Chris Bostock Head of Complaints Policy The Department of Health spoke at today’s NHS Complaints conference on:

  • what needs to change: an update for providers and commissioners
  • ensuring board accountability for complaints

Chris gave an update on national developments in handling complaints and applying the lessons of the Francis Inquiries.  

In his presentation Chris looked at the work still to be done which included: 

  • the development of a regular and standardised way of surveying people who have made a complaint, 
  • “NHS Complaints Advocacy Services should be re-branded, better resourced and publicised”. “[They] should also be developed to embrace greater independence and support to those who complain (Clwyd-Hart). A review of NHS complaints advocacy services will complete in Spring 2015. 
  • The Government intends to fund local authorities to provide advocacy services, subject to them making information publicly available to a nationally agreed reporting standard about how that funding is being spent.
  • DH will also consider different aspects of Patient Advice and Liaison Services to review the effectiveness of these services within the wider NHS

In his presentation Chris states: 

The aim of the Department of Health is to: 

  • Ensure that all forms of feedback help improve care for patients
  • Ensure that when things do go wrong, the complaints system is clear, fair and open
  • Ensure patients know who they can turn to for independent local support if they want it
  • Ensure that at every level the NHS scrutinises and learns from mistakes to improve care for patients

The Department of Health and NHS England has issued an accessible complaints guide for service users that are dissatisfied with the service they have received from the NHS.

The Care Quality Commission is now routinely examining how well organisations handle complaints and those that fall short will have this reflected in their inspection findings. All CQC inspections will now look into how well providers handle complaints. 

Healthwatch England commissioned Citizens Advice to expand their health and social care section on the Advice guide website to give people up to date information and advice on how to navigate the health and social care complaints system.

The Parliamentary and Health Service Ombudsman, working with Healthwatch England and the Local Government Ombudsman, has published universal expectations for raising concerns and complaints to support improvements in complaint handling. The Parliamentary and Health Service Ombudsman also now publishes data about the volume of initial enquiries her office receives about individual Trusts along with the details of where complaints against those Trusts are upheld.
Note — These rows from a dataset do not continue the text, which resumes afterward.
import Literature.NumberTheory.Sieve.LiouvillePolynomialValuesLevelProofs
import HarnessLib

/-!
# Teräväinen 2024, Prop. 2.11 (quadratic clause): decomposition — the one remaining input

Fact-decomposition file (librarian, mode `fact-decompose`, 2026-08-16) for the named fact
`Literature.NumberTheory.Sieve.teravainen2024_prop_2_11_quadratic` (`LiouvillePolynomialValues.lean`;
J. Teräväinen, Amer. J. Math. 146 (2024) = arXiv:2010.07924, Prop. 2.11, quadratic clause: every
quadratic `P ∈ ℤ[x]` with positive leading coefficient has property S).

The printed proof (§7) is a pointer to the Dartyge–Harman half-dimensional sieve for `n² + 1`
with "minor modifications". The tree PROVES everything except one input
(`LiouvillePolynomialValuesLevelProofs.lean`, `…SmoothProofs.lean`, `…ReducibleProofs.lean`,
`…TypeIProofs.lean`): reducible quadratics (elementary), the reduction of progressions
`n ≡ b (q)` to the quadratic `P(qX + b)`, and `hasPropertyS_of_level` — property S for an
irreducible quadratic from a level of distribution `x^{1+θ}`, `θ > 0`, of the roots of
`G(ν) ≡ 0 (mod d)` in Iwaniec's bilinear form — assembled as
`PropertyS.teravainen2024_prop_2_11_quadratic_of_level`. For `G = X² + 1` that level (with
`θ = 1/15`) is Iwaniec's Corollary of Proposition 1, PROVED in the tree (`level_X_sq_add_one`,
from `Iwaniec1978.proposition1_corollary_holds`). For a general irreducible quadratic it is
Lemke Oliver's extension of Iwaniec's dispersion argument (Acta Arith. 151 (2012), Lemma 3 with
Lemma 4 and §3: Hooley's method with the classes of binary quadratic forms of discriminant
`disc G`, Pell units for positive discriminant, Weil's bound), which gives a level `x^{1+γ₀-ε}`
with some `γ₀ = γ₀(G) > 0`; the child below asks for one `θ > 0` serving all `G`, as Lemke
Oliver's `γ₀ = (1-α₀)/(2(1+β₀))` does (his exponents `α₀ = 3/4`, `β₀` are absolute).

* child `lemkeOliver2012_quadraticRoots_level` — the level of distribution beyond `x`, in the
  tree's normal form (the hypothesis of `teravainen2024_prop_2_11_quadratic_of_level`, verbatim);
* `teravainen2024_prop_2_11_quadratic_holds_of` — the parent from the child (PROVED, one line).

The child does not restate the parent (an equidistribution statement for roots of quadratic
congruences vs. a density statement for smooth values; the parent does not imply it).

## References

* J. Teräväinen, Amer. J. Math. 146 (2024) 1115–1167, Prop. 2.11 and §7. [Teravainen2024]
* R. J. Lemke Oliver, *Almost-primes represented by quadratic polynomials*, Acta Arith. 151
  (2012) 241–261, Lemma 3, Lemma 4, §3. [LemkeOliverActaArith2012]
* H. Iwaniec, *Almost-primes represented by quadratic polynomials*, Invent. Math. 47 (1978)
  171–188, Proposition 1 and Corollary (p. 176). [IwaniecInventiones1978]
-/

open Finset Real Filter Polynomial
open scoped Classical

noncomputable section

namespace Literature.NumberTheory.Sieve

/-- **Lemke Oliver 2012, Lemma 3 (with Lemma 4, §3) in Iwaniec's normal form: a level of
distribution `x^{1+θ}` for the roots of an irreducible quadratic congruence, bilinear form
(child of `teravainen2024_prop_2_11_quadratic`).** There is `θ > 0` such that for every
`G ∈ ℤ[X]` of degree `2` with positive leading coefficient, irreducible over `ℚ`, and every
`ε > 0` there is `K` with: for `x ≥ 2` and real coefficients `|b_n| ≤ 1` supported on squarefree
`n`, `∑_{m < x^{1-4ε}} |∑_{n < x^{θ-ε}, (n,m)=1} b_n (|{t ≤ x : mn ∣ G(t)}| - ρ_G(mn) x/(mn))| ≤ K x^{1-ε}`
(`ρ_G(d) = polyRootCountMod ![G] d`, the number of roots of `G` mod `d`). For `G = X² + 1`,
`θ = 1/15`, this is Iwaniec 1978, Corollary of Prop. 1 (p. 176), PROVED in the tree
(`PropertyS.level_X_sq_add_one`); for general `G` it is Lemke Oliver's Lemma 3 (level
`x^{1+γ₀-ε}`, `γ₀ = (1-α₀)/(2(1+β₀)) > 0` from the exponents of his Lemma 4). Verbatim the
hypothesis of `PropertyS.teravainen2024_prop_2_11_quadratic_of_level`.
[cite: LemkeOliverActaArith2012, Lemma 3 (with Lemma 4, §3)] [cite: IwaniecInventiones1978, Proposition 1 and Corollary (p. 176)] -/
def lemkeOliver2012_quadraticRoots_level : Prop :=
  ∃ θ : ℝ, 0 < θ ∧ ∀ G : ℤ[X], G.natDegree = 2 → 0 < G.leadingCoeff →
    Irreducible (G.map (Int.castRingHom ℚ)) →
    ∀ ε : ℝ, 0 < ε → ∃ K : ℝ, ∀ (x : ℝ) (coef : ℕ → ℝ), 2 ≤ x → (∀ n, |coef n| ≤ 1) →
      (∀ n, ¬ Squarefree n → coef n = 0) →
      ∑ m ∈ Finset.Ico 1 ⌈x ^ (1 - 4 * ε)⌉₊,
        |∑ n ∈ (Finset.Ico 1 ⌈x ^ (θ - ε)⌉₊).filter (fun n : ℕ => n.Coprime m),
          coef n * (((((Finset.Icc 1 ⌊x⌋₊).filter fun t : ℕ =>
              ((m * n : ℕ) : ℤ) ∣ G.eval (t : ℤ)).card : ℕ) : ℝ) -
            (polyRootCountMod ![G] (m * n) : ℝ) * x / ((m * n : ℕ) : ℝ))| ≤ K * x ^ (1 - ε)

/-- **Assembly (PROVED): Teräväinen's Prop. 2.11 (quadratic clause) from the level of
distribution** — `PropertyS.teravainen2024_prop_2_11_quadratic_of_level` (reducible quadratics,
progressions via `P(qX + b)`, and `hasPropertyS_of_level`, all proved in the tree).
[cite: Teravainen2024, Proposition 2.11 and §7] -/
theorem teravainen2024_prop_2_11_quadratic_holds_of (h : lemkeOliver2012_quadraticRoots_level) :
    teravainen2024_prop_2_11_quadratic :=
  PropertyS.teravainen2024_prop_2_11_quadratic_of_level h

end Literature.NumberTheory.Sieve

end
import Summits.QuantumFields.QCD.Theorems.TiltedFlatness.Negative.TwoWellFloor
import Summits.QuantumFields.QCD.Theorems.TiltedFlatness.Negative.MasslessKernel
import Summits.QuantumFields.QCD.Theorems.TiltedFlatness.Negative.FreeStarFibre
import Summits.QuantumFields.QCD.Theorems.TiltedFlatness.Negative.FlatnessNeedsLoss
import Summits.QuantumFields.QCD.Theorems.TiltedFlatness.Negative.NfDependence
import Summits.QuantumFields.QCD.Theses.PauliWegnerSea
import Mathlib

set_option linter.dupNamespace false

/-!
# SoloBlindEdoOhnoGenerators — the extended double Ohno involution is a product of three Ohno involutions:
  the generator identities (solo-blind s153)

Kernel certificate for the ring-theoretic identities behind THEOREM A of
`work/s153/edo-note.md` (solo-blind residency on the Kontsevich–Zagier period conjecture, session 153;
falsifier class (S17) F-MZVREL of the residency's certificate).

Setting of the note (Hoffman–Ohno formalism as in Hirose–Murahara–Onozuka–Sato, arXiv:1910.07740 §2,
and Hirose–Sato–Seki, *The connector for the double Ohno relation*, Acta Arith. 201 (2021) =
arXiv:2006.09036, Thm 1.2).  In `𝔥̂ = ℚ⟨⟨x,y⟩⟩[[ξ,η]]` let `τ` be the anti-involution `x ↔ y`,
`σ_f : y ↦ y(1-xf)⁻¹`, `θ_f := σ_f ∘ τ ∘ σ_f⁻¹` — so `θ_f(x) = y(1-xf)⁻¹`, `θ_f(y) = (1-(x+y)f)(1-xf)⁻¹x`,
and Ohno's relation for a linear map `Z` on `y𝔥x` says exactly `Z ∘ θ_f = Z` for all `f` (duality is
`f = 0`) — and let `τ_λ` be the HSS anti-involution `x ↦ (1+yxλ)⁻¹y`, `y ↦ x(1+yxλ)`.  With `S = σ_ξ σ_η`,
`λ = ξη`, `u = 1-xξ`, `v = 1-xη`, `c = (uv)⁻¹ = v⁻¹u⁻¹`, `h = 1 + y c x ξη`, `N = uv + yxξη`, the
extended-double-Ohno anti-involution `Θ = S ∘ (y w x ↦ y·τ_λ(w)·x) ∘ S⁻¹ = Ad_h ∘ (S τ_λ S⁻¹)` of `y𝔥̂x`
has generator images `Θ(x) = y c h⁻¹` and `Θ(y) = (h - ycξ) h⁻¹ (h - ycη) x`, and THEOREM A of the note
is the identity of anti-automorphisms `Θ = θ_ξ ∘ τ ∘ θ_η`; THEOREM B (every linear functional with Ohno's
relation satisfies the extended double Ohno relation of Hirose–Sato–Seki, so that `EDO_W = Ohno_W` in every
weight `W`) follows by three applications of Ohno-invariance.

A continuous anti-automorphism of `𝔥̂` is determined by the images of `x` and `y`, so THEOREM A reduces to
identities between explicit noncommutative rational expressions in `x, y` and the central parameters
`ξ, η`.  This file checks those identities in an ARBITRARY ring `A` (elements `x y ξ η : A`, with `ξ, η`
commuting with `x, y` and with each other where needed, and the relevant invertible elements given as
units `u v N W : Aˣ` together with the equations saying what they are):

* `theta_fix_add`    : `θ_f(x) + θ_f(y) = y u⁻¹ + (1 - y u⁻¹ f) x = x + y`            (FACT 0 of the note);
* `h_mul_uv`         : `h·(uv) = N` — hence `h⁻¹ = uv N⁻¹` and `Θ(x) = y c h⁻¹ = y N⁻¹`     (step (i));
* `h_sub_left/right` : `h - ycξ = 1 - y u⁻¹ ξ` and `h - ycη = 1 - y v⁻¹ η`                (step (i));
* `phiX_denominator` : `(1 - θ_ξ(y) η)·u = N` — hence `θ_ξτθ_η(x) = θ_ξ(x)(1 - θ_ξ(y)η)⁻¹ = y u⁻¹ (N u⁻¹)⁻¹
                       = y N⁻¹ = Θ(x)`                                                     (step (ii));
* `phiY_generic`     : `(1 - (a+b)η) W⁻¹ b = a + b - a W⁻¹` for `W = 1 - bη`; with `a = θ_ξ(x)`,
                       `b = θ_ξ(y)` (so `a + b = x + y` by `theta_fix_add`) this is
                       `θ_ξτθ_η(y) = (1 - θ_ξ(x+y)η)(1 - θ_ξ(y)η)⁻¹ θ_ξ(y) = x + y - θ_ξτθ_η(x)`     (step (iii));
* `thetaEDO_y`       : `(1 - y u⁻¹ ξ)(uv N⁻¹)(1 - y v⁻¹ η) x = x + y - y N⁻¹`, i.e. `Θ(y) = x + y - Θ(x)`
                                                                                             (step (iv)).

Together: `Θ` and `θ_ξ ∘ τ ∘ θ_η` agree on `x` (both `y N⁻¹`) and on `y` (both `x + y - y N⁻¹`).  The passage
from generator images to anti-automorphisms of the completed free algebra and from THEOREM A to THEOREM B
stays on paper (edo-note.md §§2–3); the exact linear algebra `EDO_W = Ohno_W`, `4 ≤ W ≤ 11`, is in the
note's §4.  Only `Mathlib` is imported; no Literature or Summit declaration is used; `KZPeriodConjecture`
is not touched.
-/

namespace Summit.KontsevichZagierPeriods.KontsevichZagierPeriods.Theorems

namespace EdoOhnoGenerators

variable {A : Type*} [Ring A]

/-- FACT 0: `θ_f(x) + θ_f(y) = y u⁻¹ + (1 - y u⁻¹ f) x = x + y` for `u = 1 - x f` and `f` commuting with `x`. -/
theorem theta_fix_add (x y f : A) (u : Aˣ) (hu : (u : A) = 1 - x * f) (hfx : Commute f x) :
    y * ↑u⁻¹ + (1 - y * ↑u⁻¹ * f) * x = x + y := by
  calc y * ↑u⁻¹ + (1 - y * ↑u⁻¹ * f) * x = x + y * ↑u⁻¹ * (1 - f * x) := by noncomm_ring
    _ = x + y := by rw [hfx.eq, ← hu, Units.inv_mul_cancel_right]

/-- Step (i): `h · (u v) = N`, where `h = 1 + y (v⁻¹ u⁻¹) x ξ η`, `u = 1 - xξ`, `v = 1 - xη`,
`N = (1 - xξ)(1 - xη) + y x ξ η`.  Hence `h⁻¹ = u v N⁻¹` and `Θ(x) = y (uv)⁻¹ h⁻¹ = y N⁻¹`. -/
theorem h_mul_uv (x y ξ η : A) (u v : Aˣ) (hu : (u : A) = 1 - x * ξ) (hv : (v : A) = 1 - x * η)
    (hξx : Commute ξ x) (hηx : Commute η x) (hξη : Commute ξ η) :
    (1 + y * (↑v⁻¹ * ↑u⁻¹) * x * ξ * η) * (↑u * ↑v) = (1 - x * ξ) * (1 - x * η) + y * x * ξ * η := by
  -- `x ξ η` commutes with `x`, `ξ`, `η`, hence with `u` and `v`
  have cx : Commute (x * ξ * η) x := ((Commute.refl x).mul_left hξx).mul_left hηx
  have cξ : Commute (x * ξ * η) ξ := (hξx.symm.mul_left (Commute.refl ξ)).mul_left hξη.symm
  have cη : Commute (x * ξ * η) η := (hηx.symm.mul_left hξη).mul_left (Commute.refl η)
  have cu : Commute (x * ξ * η) (↑u : A) := by
    rw [hu]; exact (Commute.one_right _).sub_right (cx.mul_right cξ)
  have cv : Commute (x * ξ * η) (↑v : A) := by
    rw [hv]; exact (Commute.one_right _).sub_right (cx.mul_right cη)
  have e1 : (↑v⁻¹ * ↑u⁻¹ : A) * (x * ξ * η) * (↑u * ↑v) = x * ξ * η := by
    calc (↑v⁻¹ * ↑u⁻¹ : A) * (x * ξ * η) * (↑u * ↑v)
        = ↑v⁻¹ * ((↑u⁻¹ : A) * (x * ξ * η) * ↑u) * ↑v := by noncomm_ring
      _ = ↑v⁻¹ * (x * ξ * η) * ↑v := by rw [← cu.units_inv_right.eq, Units.inv_mul_cancel_right]
      _ = x * ξ * η := by rw [← cv.units_inv_right.eq, Units.inv_mul_cancel_right]
  calc (1 + y * (↑v⁻¹ * ↑u⁻¹) * x * ξ * η) * (↑u * ↑v)
      = ↑u * ↑v + y * ((↑v⁻¹ * ↑u⁻¹ : A) * (x * ξ * η) * (↑u * ↑v)) := by noncomm_ring
    _ = ↑u * ↑v + y * (x * ξ * η) := by rw [e1]
    _ = (1 - x * ξ) * (1 - x * η) + y * x * ξ * η := by rw [hu, hv]; noncomm_ring

/-- Step (i): `h - y c ξ = 1 - y u⁻¹ ξ` (`c = v⁻¹ u⁻¹`, `u = 1 - xξ`, `v = 1 - xη`). -/
theorem h_sub_left (x y ξ η : A) (u v : Aˣ) (hu : (u : A) = 1 - x * ξ) (hv : (v : A) = 1 - x * η)
    (hξx : Commute ξ x) (hηx : Commute η x) (hξη : Commute ξ η) :
    (1 + y * (↑v⁻¹ * ↑u⁻¹) * x * ξ * η) - y * (↑v⁻¹ * ↑u⁻¹) * ξ = 1 - y * ↑u⁻¹ * ξ := by
  have cξv : Commute ξ (↑v : A) := by
    rw [hv]; exact (Commute.one_right ξ).sub_right (hξx.mul_right hξη)
  have cuv : Commute (↑u : A) ↑v := by
    rw [hu, hv]
    exact (Commute.one_left _).sub_left ((Commute.one_right _).sub_right
      (((Commute.refl x).mul_right hηx.symm).mul_left (hξx.mul_right hξη)))
  have cu'v : Commute (↑u⁻¹ : A) ↑v := cuv.units_inv_left
  have e : ξ - x * ξ * η = ξ * (1 - x * η) := by rw [← hξx.eq]; noncomm_ring
  calc (1 + y * (↑v⁻¹ * ↑u⁻¹) * x * ξ * η) - y * (↑v⁻¹ * ↑u⁻¹) * ξ
      = 1 - y * ↑v⁻¹ * ↑u⁻¹ * (ξ - x * ξ * η) := by noncomm_ring
    _ = 1 - y * ↑v⁻¹ * ↑u⁻¹ * (ξ * ↑v) := by rw [e, ← hv]
    _ = 1 - y * ↑v⁻¹ * (↑u⁻¹ * ↑v) * ξ := by rw [cξv.eq]; noncomm_ring
    _ = 1 - y * ↑v⁻¹ * (↑v * ↑u⁻¹) * ξ := by rw [cu'v.eq]
    _ = 1 - y * ↑u⁻¹ * ξ := by rw [mul_assoc y, Units.inv_mul_cancel_left]

/-- Step (i): `h - y c η = 1 - y v⁻¹ η` (`c = v⁻¹ u⁻¹`, `u = 1 - xξ`); no commutation is needed here. -/
theorem h_sub_right (x y ξ η : A) (u v : Aˣ) (hu : (u : A) = 1 - x * ξ) :
    (1 + y * (↑v⁻¹ * ↑u⁻¹) * x * ξ * η) - y * (↑v⁻¹ * ↑u⁻¹) * η = 1 - y * ↑v⁻¹ * η := by
  calc (1 + y * (↑v⁻¹ * ↑u⁻¹) * x * ξ * η) - y * (↑v⁻¹ * ↑u⁻¹) * η
      = 1 - y * ↑v⁻¹ * ((↑u⁻¹ : A) * (1 - x * ξ)) * η := by noncomm_ring
    _ = 1 - y * ↑v⁻¹ * η := by rw [← hu, Units.inv_mul, mul_one]

/-- Step (ii): the denominator of `θ_ξ τ θ_η (x) = θ_ξ(x) · (1 - θ_ξ(y) η)⁻¹`, multiplied by `u`, is `N`:
`(1 - (1-(x+y)ξ) u⁻¹ x η) · u = (1-xξ)(1-xη) + yxξη`.  Hence `θ_ξτθ_η(x) = y u⁻¹ (N u⁻¹)⁻¹ = y N⁻¹ = Θ(x)`. -/
theorem phiX_denominator (x y ξ η : A) (u : Aˣ) (hu : (u : A) = 1 - x * ξ)
    (hξx : Commute ξ x) (hηx : Commute η x) (hξη : Commute ξ η) :
    (1 - (1 - (x + y) * ξ) * ↑u⁻¹ * x * η) * ↑u = (1 - x * ξ) * (1 - x * η) + y * x * ξ * η := by
  have c : Commute (x * η) (↑u : A) := by
    rw [hu]
    exact (Commute.one_right _).sub_right
      (((Commute.refl x).mul_right hξx.symm).mul_left (hηx.mul_right hξη.symm))
  have e1 : (↑u⁻¹ : A) * (x * η) * ↑u = x * η := by
    rw [← c.units_inv_right.eq, Units.inv_mul_cancel_right]
  have e2 : y * x * ξ * η = y * (ξ * x) * η := by rw [hξx.eq]; noncomm_ring
  calc (1 - (1 - (x + y) * ξ) * ↑u⁻¹ * x * η) * ↑u
      = ↑u - (1 - (x + y) * ξ) * ((↑u⁻¹ : A) * (x * η) * ↑u) := by noncomm_ring
    _ = ↑u - (1 - (x + y) * ξ) * (x * η) := by rw [e1]
    _ = (1 - x * ξ) * (1 - x * η) + y * x * ξ * η := by rw [hu, e2]; noncomm_ring

/-- Step (iii), generic form: for `W = 1 - bη` a unit and `η` commuting with `b`,
`(1 - (a+b)η) W⁻¹ b = a + b - a W⁻¹`.  Applied with `a = θ_ξ(x)`, `b = θ_ξ(y)` (so `a + b = x + y` by
`theta_fix_add`) it gives `θ_ξ τ θ_η (y) = (x + y) - θ_ξ τ θ_η (x)`. -/
theorem phiY_generic (a b η : A) (W : Aˣ) (hW : (W : A) = 1 - b * η) (hηb : Commute η b) :
    (1 - (a + b) * η) * ↑W⁻¹ * b = a + b - a * ↑W⁻¹ := by
  have hηW : Commute η (↑W : A) := by
    rw [hW]; exact (Commute.one_right η).sub_right (hηb.mul_right (Commute.refl η))
  have hηW' : Commute η (↑W⁻¹ : A) := hηW.units_inv_right
  have e1 : (1 - (a + b) * η) = ↑W - a * η := by rw [hW]; noncomm_ring
  have e3 : b * η = 1 - ↑W := by rw [hW, sub_sub_cancel]
  have e2 : η * ↑W⁻¹ * b = ↑W⁻¹ - 1 := by
    have h4 : η * ↑W⁻¹ * b = ↑W⁻¹ * (b * η) := by rw [hηW'.eq, mul_assoc, hηb.eq]
    rw [h4, e3, mul_sub, mul_one, Units.inv_mul]
  rw [e1]
  calc (↑W - a * η) * ↑W⁻¹ * b = ↑W * ↑W⁻¹ * b - a * (η * ↑W⁻¹ * b) := by noncomm_ring
    _ = b - a * (↑W⁻¹ - 1) := by rw [Units.mul_inv, one_mul, e2]
    _ = a + b - a * ↑W⁻¹ := by noncomm_ring

/-- Step (iv): `Θ(y) = x + y - Θ(x)`, i.e.
`(1 - y u⁻¹ ξ)(u v N⁻¹)(1 - y v⁻¹ η) x = x + y - y N⁻¹`
for units `u = 1 - xξ`, `v = 1 - xη`, `N = (1-xξ)(1-xη) + yxξη`, with `ξ, η` commuting with `x, y` and
with each other. -/
theorem thetaEDO_y (x y ξ η : A) (u v N : Aˣ) (hu : (u : A) = 1 - x * ξ) (hv : (v : A) = 1 - x * η)
    (hN : (N : A) = (1 - x * ξ) * (1 - x * η) + y * x * ξ * η)
    (hξx : Commute ξ x) (hηx : Commute η x) (hξy : Commute ξ y) (hξη : Commute ξ η) :
    (1 - y * ↑u⁻¹ * ξ) * (↑u * ↑v * ↑N⁻¹) * (1 - y * ↑v⁻¹ * η) * x = x + y - y * ↑N⁻¹ := by
  -- commutation facts
  have cξu : Commute ξ (↑u : A) := by
    rw [hu]; exact (Commute.one_right ξ).sub_right (hξx.mul_right (Commute.refl ξ))
  have cxv : Commute x (↑v : A) := by
    rw [hv]; exact (Commute.one_right x).sub_right ((Commute.refl x).mul_right hηx.symm)
  have cηxv : Commute (η * x) (↑v : A) := by
    rw [hv]
    exact (Commute.one_right _).sub_right
      ((hηx.mul_right (Commute.refl η)).mul_left ((Commute.refl x).mul_right hηx.symm))
  have cξN : Commute ξ (↑N : A) := by
    rw [hN]
    refine Commute.add_right ?_ ?_
    · exact ((Commute.one_right ξ).sub_right (hξx.mul_right (Commute.refl ξ))).mul_right
        ((Commute.one_right ξ).sub_right (hξx.mul_right hξη))
    · exact ((hξy.mul_right hξx).mul_right (Commute.refl ξ)).mul_right hξη
  have cξN' : Commute ξ (↑N⁻¹ : A) := cξN.units_inv_right
  -- (1) (1 - y u⁻¹ ξ) u = u - y ξ
  have e1 : (1 - y * ↑u⁻¹ * ξ) * (↑u : A) = ↑u - y * ξ := by
    have h1 : (↑u⁻¹ : A) * ξ * ↑u = ξ := by
      rw [← cξu.units_inv_right.eq, Units.inv_mul_cancel_right]
    calc (1 - y * ↑u⁻¹ * ξ) * (↑u : A) = ↑u - y * ((↑u⁻¹ : A) * ξ * ↑u) := by noncomm_ring
      _ = ↑u - y * ξ := by rw [h1]
  -- (2) (1 - y v⁻¹ η) x v = x v - y η x
  have e2 : (1 - y * ↑v⁻¹ * η) * x * (↑v : A) = x * ↑v - y * (η * x) := by
    have h2 : (↑v⁻¹ : A) * (η * x) * ↑v = η * x := by
      rw [← cηxv.units_inv_right.eq, Units.inv_mul_cancel_right]
    calc (1 - y * ↑v⁻¹ * η) * x * (↑v : A) = x * ↑v - y * ((↑v⁻¹ : A) * (η * x) * ↑v) := by
          noncomm_ring
      _ = x * ↑v - y * (η * x) := by rw [h2]
  -- right-multiply the goal by the unit v
  rw [← Units.mul_left_inj v]
  have lhs : (1 - y * ↑u⁻¹ * ξ) * (↑u * ↑v * ↑N⁻¹) * (1 - y * ↑v⁻¹ * η) * x * ↑v
      = ((1 - y * ↑u⁻¹ * ξ) * ↑u) * ↑v * ↑N⁻¹ * ((1 - y * ↑v⁻¹ * η) * x * ↑v) := by noncomm_ring
  rw [lhs, e1, e2]
  -- (3) (u - yξ) v N⁻¹ = 1 - y ξ N⁻¹, since (u - yξ) v = N - y ξ
  have e3' : y * x * ξ * η = y * (ξ * x) * η := by rw [hξx.eq]; noncomm_ring
  have e3 : ((↑u : A) - y * ξ) * ↑v = ↑N - y * ξ := by
    rw [hu, hv, hN, e3']; noncomm_ring
  have e4 : ((↑u : A) - y * ξ) * ↑v * ↑N⁻¹ = 1 - y * ξ * ↑N⁻¹ := by
    rw [e3, sub_mul, Units.mul_inv]
  rw [e4]
  -- (4) the key polynomial identity: v - ξ (x v - y η x) = N
  have e5 : (↑v : A) - ξ * (x * ↑v - y * (η * x)) = ↑N := by
    rw [hv, hN]
    simp only [mul_sub, sub_mul, mul_one, one_mul, mul_assoc, hξx.eq, hηx.eq, hξx.left_comm,
      hξy.left_comm]
    all_goals noncomm_ring
  have e6 : y * ξ * ↑N⁻¹ * (x * ↑v - y * (η * x)) = y * ↑N⁻¹ * (↑v - ↑N) := by
    rw [← e5]
    have h6 : (↑v : A) - (↑v - ξ * (x * ↑v - y * (η * x))) = ξ * (x * ↑v - y * (η * x)) := by abel
    rw [h6, mul_assoc y ξ (↑N⁻¹ : A), cξN'.eq]; noncomm_ring
  calc (1 - y * ξ * ↑N⁻¹) * (x * ↑v - y * (η * x))
      = x * ↑v - y * (η * x) - y * ξ * ↑N⁻¹ * (x * ↑v - y * (η * x)) := by noncomm_ring
    _ = x * ↑v - y * (η * x) - y * ↑N⁻¹ * (↑v - ↑N) := by rw [e6]
    _ = x * ↑v - y * (η * x) - (y * ↑N⁻¹ * ↑v - y) := by rw [mul_sub, Units.inv_mul_cancel_right]
    _ = (x + y - y * ↑N⁻¹) * ↑v := by
          rw [hv, hηx.eq]; noncomm_ring

end EdoOhnoGenerators

end Summit.KontsevichZagierPeriods.KontsevichZagierPeriods.Theorems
The KO41A collection will move from annual to quarterly with the first collection period being from 1st April 2015 to 30th June; the first quarter’s information collected July/August 2015; and the KO41B (Primary Care) data will change from April 2016
 
The Royal College of Nursing has recently published guidance on handling feedback from patients to help frontline nurses and health care support workers understand how to deal with feedback, as well as concerns, complaints and compliments. 
 
The Care Quality Commission’s recent Complaints Matter report concluded that the quality of complaints handling was variable, and it raised concerns about the timeliness of responses to complaints.
 
A regular and standardised way of surveying people who have made a complaint in both primary and secondary care is required. The options have been narrowed down and the most viable are currently being worked up in more detail, with the aim of presenting recommendations to Ministers shortly.
 
NHS Complaints Advocacy Services should be re-branded, better resourced and publicised”. “[They] should also be developed to embrace greater independence and support to those who complain (Clwyd-Hart). A review of NHS complaints advocacy services will complete in Spring 2015.
 
The Government intends to fund local authorities to provide advocacy services, subject to them making information publicly available to a nationally agreed reporting standard about how that funding is being spent.
 
DH will also consider different aspects of Patient Advice and Liaison Services to review the effectiveness of these services within the wider NHS

Chris’ full presentation is available for download at the end of this page.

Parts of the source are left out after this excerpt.